Where appropriate and desired, opportunities should be created for scientists to transition into specialized roles such as data architects or engineers through additional training, facilitating reskilling and increasing workforce capacity.
5.2. Encourage Data Literacy within the Broad Science Community
Digital technologies and platforms are transforming the practice of science, necessitating new skills for science producers and users. In order to address this evolving landscape, support for training in data science and analytics should be provided through the Focal Point with participation from the domain leadership in collaboration with learning institutions and centres of expertise.
Additionally, the concept of scientific data as a national asset should be integrated into the science curriculum and workplace orientation programs for fostering a comprehensive understanding of its significance.

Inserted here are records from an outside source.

/-! ### Non-degeneracy: `PΦ` is not parallel to `Φ` -/

/-- A normalised trial state does not vanish identically on the OPEN cell `(0,L)^{3N}` (every point of
`[0,L)^{3N}` is a limit of points of the open cell along `t ↦ X + t(1,…,1)`, `t ↓ 0`). [folklore] -/
theorem exists_mem_openCell_ne_zero (Φ : PeriodicTrialState N L) :
    ∃ X : Config N, (∀ i a, X i a ∈ Set.Ioo 0 L) ∧ Φ.ψ X ≠ 0 := by
  by_contra h
  push Not at h
  have hzero : ∀ X ∈ cellN N L, Φ.ψ X = 0 := by
    intro X hX
    set E : Config N := fun _ => WithLp.toLp 2 fun _ : Fin 3 => (1 : ℝ) with hE
    have hcont : Tendsto (fun t : ℝ => Φ.ψ (X + t • E)) (𝓝[>] 0) (𝓝 (Φ.ψ X)) := by
      have hc : Continuous fun t : ℝ => Φ.ψ (X + t • E) := Φ.contDiff.continuous.comp (by fun_prop)
      have h0 := hc.tendsto 0
      rw [zero_smul, add_zero] at h0
      exact h0.mono_left nhdsWithin_le_nhds
    have hev : ∀ᶠ t in 𝓝[>] (0 : ℝ), Φ.ψ (X + t • E) = 0 := by
      have hin : ∀ᶠ t in 𝓝[>] (0 : ℝ), ∀ i a, (X + t • E) i a ∈ Set.Ioo 0 L := by
        refine eventually_all.2 fun i => eventually_all.2 fun a => ?_
        have hXia : X i a ∈ Set.Ico 0 L := hX i a
        filter_upwards [Ioo_mem_nhdsGT (sub_pos.2 hXia.2)] with t ht
        simp only [hE, Pi.add_apply, Pi.smul_apply, PiLp.add_apply, PiLp.smul_apply, smul_eq_mul, mul_one,
          Set.mem_Ioo]
        exact ⟨by linarith [hXia.1, ht.1], by linarith [ht.2]⟩
      exact hin.mono fun t ht => h _ ht
    exact (tendsto_const_nhds_iff.1 (hcont.congr' hev)).symm
  have h1 := Φ.norm_eq
  rw [setLIntegral_congr_fun (g := fun _ => 0) (measurableSet_cellN N L)
    (fun X hX => by simp [hzero X hX]), lintegral_zero] at h1
  exact zero_ne_one h1

/-- The open cell `(0,L)^{3N}` is open. [folklore] -/
theorem isOpen_openCell (N : ℕ) (L : ℝ) : IsOpen {X : Config N | ∀ i a, X i a ∈ Set.Ioo 0 L} := by
  have hrw : {X : Config N | ∀ i a, X i a ∈ Set.Ioo 0 L} =
      ⋂ i, ⋂ a, (fun X : Config N => X i a) ⁻¹' Set.Ioo 0 L := by
    ext X; simp
  rw [hrw]
  exact isOpen_iInter_of_finite fun i => isOpen_iInter_of_finite fun a =>
    isOpen_Ioo.preimage (by fun_prop)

This integration should emphasize potential contribution of scientific data, connections between various data-intensive sciences, technology development, innovation and the real economy.
Conclusion
The digitalization of science and everyday life has unlocked unprecedented advances in data collection, analysis, and utilization. Artificial intelligence and machine learning now allow for rapid data processing, driving innovation across all sectors. As a result, data has become a valuable intangible asset, with its true worth realized through reuse, supported by shared infrastructure and harmonized governance frameworks.
Within this context, data governance and management have evolved into vital elements of the scientific value chain, enabling new technologies and discoveries. Canada, already recognized for its leadership in artificial intelligence research, has the opportunity to set a global standard in data practices by adopting a national scientific data governance framework.
Given data's crucial role in innovation and national security, the Office of the Chief Science Advisor will monitor national progress and international trends. The recommendations in this report aim to strengthen leadership and interoperability among Canada's data domains, promote standardized tools and enhanced security, and boost data literacy throughout the scientific community.